A few properties are worth keeping in mind:

* This interval is *symmetric*. This symmetry follows from the fact that the normal distribution is a symmetric distribution. *If the sampling distribution does not follow the normal or t-distributions, the confidence interval may not be symmetric*.
* The multiplier 1.96 used in this interval corresponding to 95% comes directly from properties of the normal distribution. *If the sampling distribution is not normal, this multiplier might be different*. For example, this multiplier is *larger* when the distribution has heavy tails, as with the t-distribution. The multiplier will also be different if you want to use a level of confidence other than 95%. We will discuss this further in the next section.
* Rather than simply reporting our sample mean $\bar{x} = 29.7$ as a single value, reporting a range of values via a confidence interval takes into account the uncertainty associated with the fact that we are observing a random sample and not the whole population. We saw in @sec-sampling that there is *sampling variation* inherent in taking random samples, and that (even unbiased) estimates will not be exactly equal to the population parameter in every sample. We know how much uncertainty/sampling variation to account for in our confidence intervals because we have known formulas for the sampling distributions of our estimators that tell us how much we expect these estimates to vary across repeated samples.

### General Form for Constructing a Confidence Interval

In general, we construct a confidence interval using what we know about an estimator's standardized sampling distribution. Above, we used the multiplier 1.96 because we know that $\frac{\bar{x} - \mu}{\frac{\sigma}{\sqrt{n}}}$ follows a standard Normal distribution, and we wanted our "level of confidence" to be 95%. Note that the multiplier in a confidence interval, often called a **critical value**, is simply a cutoff value from either the $t$ or standard normal distribution that corresponds to the desired level of confidence for the interval (e.g. 90%, 95%, 99%).

In general, a confidence interval is of the form:

$$\text{Estimate} \pm \text{Critical Value} * SE(\text{Estimate})$$

In order to construct a confidence interval you need to:

1. Calculate the estimate from your sample
2. Calculate the standard error of your estimate (using formulas found in @tbl-SE-table-ch-9)
3. Determine the appropriate sampling distribution for your standardized estimate (usually $t(df)$ or $N(0,1)$. Refer to @tbl-samp-dist-table-ch-10)
4. Determine your desired level of confidence (e.g. 90%, 95%, 99%)
5. Use 3 and 4 to determine the correct critical value

### Finding critical values

Suppose we have a sample of $n = 20$ and are using a t-distribution to construct a 95% confidence interval for the mean.

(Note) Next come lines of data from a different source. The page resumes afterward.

/-
Origin: expansion seat `prover-pub-hodgecm-mc-binder-1-0`, handover #5 2026-08-18T18:53Z md5 21f5ba2162e0326b7a20c8d5e6d44c50 (NEW, 157 l.; Mathlib-only imports, NO rewrite; ns HodgeCM.Model.Binders.TorusScaling (PKG twin of tree Literature/RingTheory/MvPolynomial/TorusScaling p177822); audited names: HodgeCM.Model.Binders.TorusScaling.isWeightedHomogeneous_iff_torusAct, HodgeCM.Model.Binders.TorusScaling.coeff_torusAct, HodgeCM.Model.Binders.TorusScaling.torusAct (`HOME/mc/pub-hodgecm-mc-binder-1/lean/McB1/TorusScaling.lean`, md5 21f5ba21, 157 lines);
landed by the packager successor (mc-unitary-1-g3, gen-8 kit) in gate run 32 as `HodgeCM/Model/Binders/TorusScaling.lean` (verbatim).
-/
/-
Copyright (c) 2026 the pub-hodgecm formalisation cell (harness21).  New file, not vendored (same author as the tree copy).
Origin: HOME/mc/pub-hodgecm-mc-binder-1/lean/McB1/TorusScaling.lean — session prover-pub-hodgecm-mc-binder-1-0 (unit
pub-hodgecm-mc-binder-1).  Intended final place: `HodgeCM/Model/Binders/TorusScaling.lean`; PACKAGE COPY of the hub-tree
module `Literature.RingTheory.MvPolynomial.TorusScaling` (same seat), namespace `HodgeCM.Model.Binders.TorusScaling`.
Imports Mathlib only.  KIND: KERNEL, folklore.
-/
import Mathlib

set_option autoImplicit false

/-!
# The diagonal torus acting on a polynomial ring: `X_i ↦ u^{w_i} X_i`, and weighted homogeneity

Topic `Literature/RingTheory/MvPolynomial` (group-level companion of pv12's infinitesimal `weightOp`
of `HodgeCM.PerL34.ArchB`; tree twin `Literature.RingTheory.MvPolynomial.TorusScaling`).  For a commutative ring `R`, variables `σ`, INTEGER weights `w : σ → ℤ` and a unit `u : Rˣ`, the algebra
endomorphism `torusAct w u : R[X_σ] →ₐ R[X_σ]`, `X_i ↦ u^{w_i} • X_i`, is the action of the one-parameter
diagonal torus `t ↦ diag(t^{w_i})` at `t = u`.  It is diagonal on monomials with eigenvalue `u^{weight w d}`
(`torusAct_monomial`), so a weighted-homogeneous polynomial of weight `n` (Mathlib
`MvPolynomial.IsWeightedHomogeneous w f n`) is an eigenvector with eigenvalue `u^n` (`torusAct_of_isWeightedHomogeneous`),
and conversely over `ℂ`: if `f` is an eigenvector with eigenvalue `u^n` for every `u` on the UNIT CIRCLE, then `f` is
weighted-homogeneous of weight `n` (`isWeightedHomogeneous_of_torusAct`; distinct characters of the circle are
distinct: `int_eq_zero_of_forall_circle_zpow_eq_one`).  This is the group-level ↔ weight-level bridge used to read
torus CHARACTERS on Fock monomials (e.g. `HodgeCM.Model.Binders.IchinoExplicitLine.IsHWVector`, §5 there) off a
unitary torus action.  All statements are folklore.
-/

namespace HodgeCM.Model.Binders.TorusScaling

open _root_.MvPolynomial Finsupp
open scoped BigOperators

noncomputable section

section CommRing

variable {σ R : Type*} [CommRing R]

/-- **The diagonal torus element `u` with exponents `w`** acting on `R[X_σ]`: the `R`-algebra endomorphism
`X_i ↦ u^{w_i} • X_i`. [folklore] -/
def torusAct (w : σ → ℤ) (u : Rˣ) : MvPolynomial σ R →ₐ[R] MvPolynomial σ R :=
  aeval fun i => C ((u ^ (w i) : Rˣ) : R) * X i

/-- [folklore] -/
theorem torusAct_X (w : σ → ℤ) (u : Rˣ) (i : σ) :
    torusAct w u (X i) = C ((u ^ (w i) : Rˣ) : R) * X i := by
  rw [torusAct, aeval_X]

/-- **Diagonal on monomials**: `torusAct w u (monomial d c) = u^{Σ_i d_i w_i} • monomial d c`, the exponent being
Mathlib's `Finsupp.weight w d`. [folklore] -/
theorem torusAct_monomial (w : σ → ℤ) (u : Rˣ) (d : σ →₀ ℕ) (c : R) :
    torusAct w u (monomial d c) = ((u ^ (weight w d) : Rˣ) : R) • monomial d c := by
  classical
  rw [torusAct, aeval_monomial]
  have h1 : (d.prod fun i k => (C ((u ^ (w i) : Rˣ) : R) * X i) ^ k) =
      (d.prod fun i k => C (((u ^ (w i)) ^ k : Rˣ) : R)) * d.prod fun i k => (X i : MvPolynomial σ R) ^ k := by
    rw [← Finsupp.prod_mul]
    refine Finsupp.prod_congr fun i _ => ?_
    rw [mul_pow, ← map_pow, Units.val_pow_eq_pow_val]
  have h2 : (d.prod fun i k => (C (((u ^ (w i)) ^ k : Rˣ) : R) : MvPolynomial σ R)) =
      (C ((u ^ (weight w d) : Rˣ) : R) : MvPolynomial σ R) := by
    simp only [Finsupp.prod]
    rw [← map_prod C, ← Units.coe_prod]
    congr 2
    -- `∏ (u^{w i})^{d i} = u^{Σ d i • w i}` (the tree's `Kummer.prod_zpow_eq_zpow_sum`, inlined to keep imports light)
    have hz : ∀ (t : Finset σ), ∏ i ∈ t, (u ^ w i) ^ d i = u ^ ∑ i ∈ t, (d i • w i) := by
      intro t
      induction t using Finset.induction_on with
      | empty => simp
      | insert a t ha ih =>
        rw [Finset.prod_insert ha, Finset.sum_insert ha, ih, zpow_add, ← zpow_natCast, ← zpow_mul, nsmul_eq_mul,
          mul_comm (w a), mul_comm (u ^ _)]
    rw [weight_apply, Finsupp.sum, hz]
  have h3 : (d.prod fun i k => (X i : MvPolynomial σ R) ^ k) = monomial d 1 := by
    simp only [Finsupp.prod]
    exact MvPolynomial.prod_X_pow_eq_monomial
  rw [h1, h2, h3, MvPolynomial.algebraMap_eq, ← mul_assoc, ← map_mul, C_mul_monomial, mul_one, smul_monomial,
    smul_eq_mul, mul_comm]

/-- A weighted-homogeneous polynomial of weight `n` is an eigenvector of every torus element, eigenvalue `u^n`.
[folklore] -/
theorem torusAct_of_isWeightedHomogeneous (w : σ → ℤ) (u : Rˣ) {f : MvPolynomial σ R} {n : ℤ}
    (hf : IsWeightedHomogeneous w f n) : torusAct w u f = ((u ^ n : Rˣ) : R) • f := by
  classical
  conv_lhs => rw [f.as_sum]
  conv_rhs => rw [f.as_sum]
  rw [map_sum, Finset.smul_sum]
  refine Finset.sum_congr rfl fun d hd => ?_
  rw [torusAct_monomial, hf (MvPolynomial.mem_support_iff.mp hd)]

/-- Coefficients of `torusAct w u f`. [folklore] -/
theorem coeff_torusAct (w : σ → ℤ) (u : Rˣ) (f : MvPolynomial σ R) (d : σ →₀ ℕ) :
    coeff d (torusAct w u f) = ((u ^ (weight w d) : Rˣ) : R) * coeff d f := by
  classical
  conv_lhs => rw [f.as_sum, map_sum]
  rw [coeff_sum]
  simp_rw [torusAct_monomial, coeff_smul, coeff_monomial, smul_eq_mul]
  rw [Finset.sum_eq_single d]
  · rw [if_pos rfl]
  · intro b _ hb; rw [if_neg hb, mul_zero]
  · intro hd
    rw [if_pos rfl, MvPolynomial.notMem_support_iff.mp hd, mul_zero]

end CommRing

/-! ### Over `ℂ`: distinct characters of the unit circle, and the converse -/

/-- If `u ^ k = 1` for every complex number of norm one, then `k = 0` (test a primitive root of unity of order
`|k| + 1`). [folklore] -/
theorem int_eq_zero_of_forall_circle_zpow_eq_one {k : ℤ} (h : ∀ u : ℂ, ‖u‖ = 1 → u ^ k = 1) : k = 0 := by
  -- reduce to a natural exponent `m` with `u ^ m = 1` for every `u` on the circle
  have hnat : ∀ m : ℕ, (∀ u : ℂ, ‖u‖ = 1 → u ^ m = 1) → m = 0 := by
    intro m hm
    by_contra hm0
    set n : ℕ := m + 1 with hn
    have hn0 : n ≠ 0 := Nat.succ_ne_zero _
    set ζ : ℂ := Complex.exp (2 * Real.pi * Complex.I / n) with hζ
    have hprim : IsPrimitiveRoot ζ n := Complex.isPrimitiveRoot_exp n hn0
    have hnorm : ‖ζ‖ = 1 := hprim.norm'_eq_one hn0
    have hdvd : n ∣ m := (hprim.pow_eq_one_iff_dvd m).mp (hm ζ hnorm)
    have := Nat.le_of_dvd (Nat.pos_of_ne_zero hm0) hdvd
    omega
  obtain ⟨m, rfl | rfl⟩ := Int.eq_nat_or_neg k
  · have := hnat m (fun u hu => by have := h u hu; rwa [zpow_natCast] at this)
    simp [this]
  · have := hnat m (fun u hu => by
      have := h u hu
      rwa [zpow_neg, inv_eq_one, zpow_natCast] at this)
    simp [this]

/-- **The converse over `ℂ`**: if every torus element of the UNIT CIRCLE acts on `f` by `u^n`, then `f` is
weighted-homogeneous of weight `n`. [folklore] -/
theorem isWeightedHomogeneous_of_torusAct {σ : Type*} (w : σ → ℤ) {f : MvPolynomial σ ℂ} {n : ℤ}
    (h : ∀ (u : ℂˣ), ‖(u : ℂ)‖ = 1 → torusAct w u f = ((u ^ n : ℂˣ) : ℂ) • f) :
    IsWeightedHomogeneous w f n := by
  classical
  intro d hd
  have key : ∀ u : ℂ, ‖u‖ = 1 → u ^ (weight w d - n) = 1 := by
    intro u hu
    have hu0 : u ≠ 0 := by intro h0; rw [h0, norm_zero] at hu; exact zero_ne_one hu
    have hc := congrArg (coeff d) (h (Units.mk0 u hu0) (by simpa using hu))
    rw [coeff_torusAct, coeff_smul, smul_eq_mul] at hc
    have hc' := mul_right_cancel₀ hd hc
    rw [Units.val_zpow_eq_zpow_val, Units.val_zpow_eq_zpow_val, Units.val_mk0] at hc'
    rw [zpow_sub₀ hu0, hc', div_self (zpow_ne_zero _ hu0)]
  have := int_eq_zero_of_forall_circle_zpow_eq_one key
  omega

/-- **The bridge, as an `↔` over `ℂ`**: `f` is weighted-homogeneous of weight `n` iff every torus element of the
unit circle acts on it by `u^n`. [folklore] -/
theorem isWeightedHomogeneous_iff_torusAct {σ : Type*} (w : σ → ℤ) (f : MvPolynomial σ ℂ) (n : ℤ) :
    IsWeightedHomogeneous w f n ↔ ∀ (u : ℂˣ), ‖(u : ℂ)‖ = 1 → torusAct w u f = ((u ^ n : ℂˣ) : ℂ) • f :=
  ⟨fun hf u _ => torusAct_of_isWeightedHomogeneous w u hf, isWeightedHomogeneous_of_torusAct w⟩

end

end HodgeCM.Model.Binders.TorusScaling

Remember that the t-distribution is characterized by its degrees of freedom; here the appropriate degrees of freedom are $df = n - 1 = 19$. We can find the appropriate critical value using the `qt()` function in R. Recall that in order for 95% of the data to fall in the middle, this means that 2.5% of the data must fall in each tail, respectively. We therefore want to find the critical value that has a probability of 0.025 to the *left* (i.e. in the *lower tail*).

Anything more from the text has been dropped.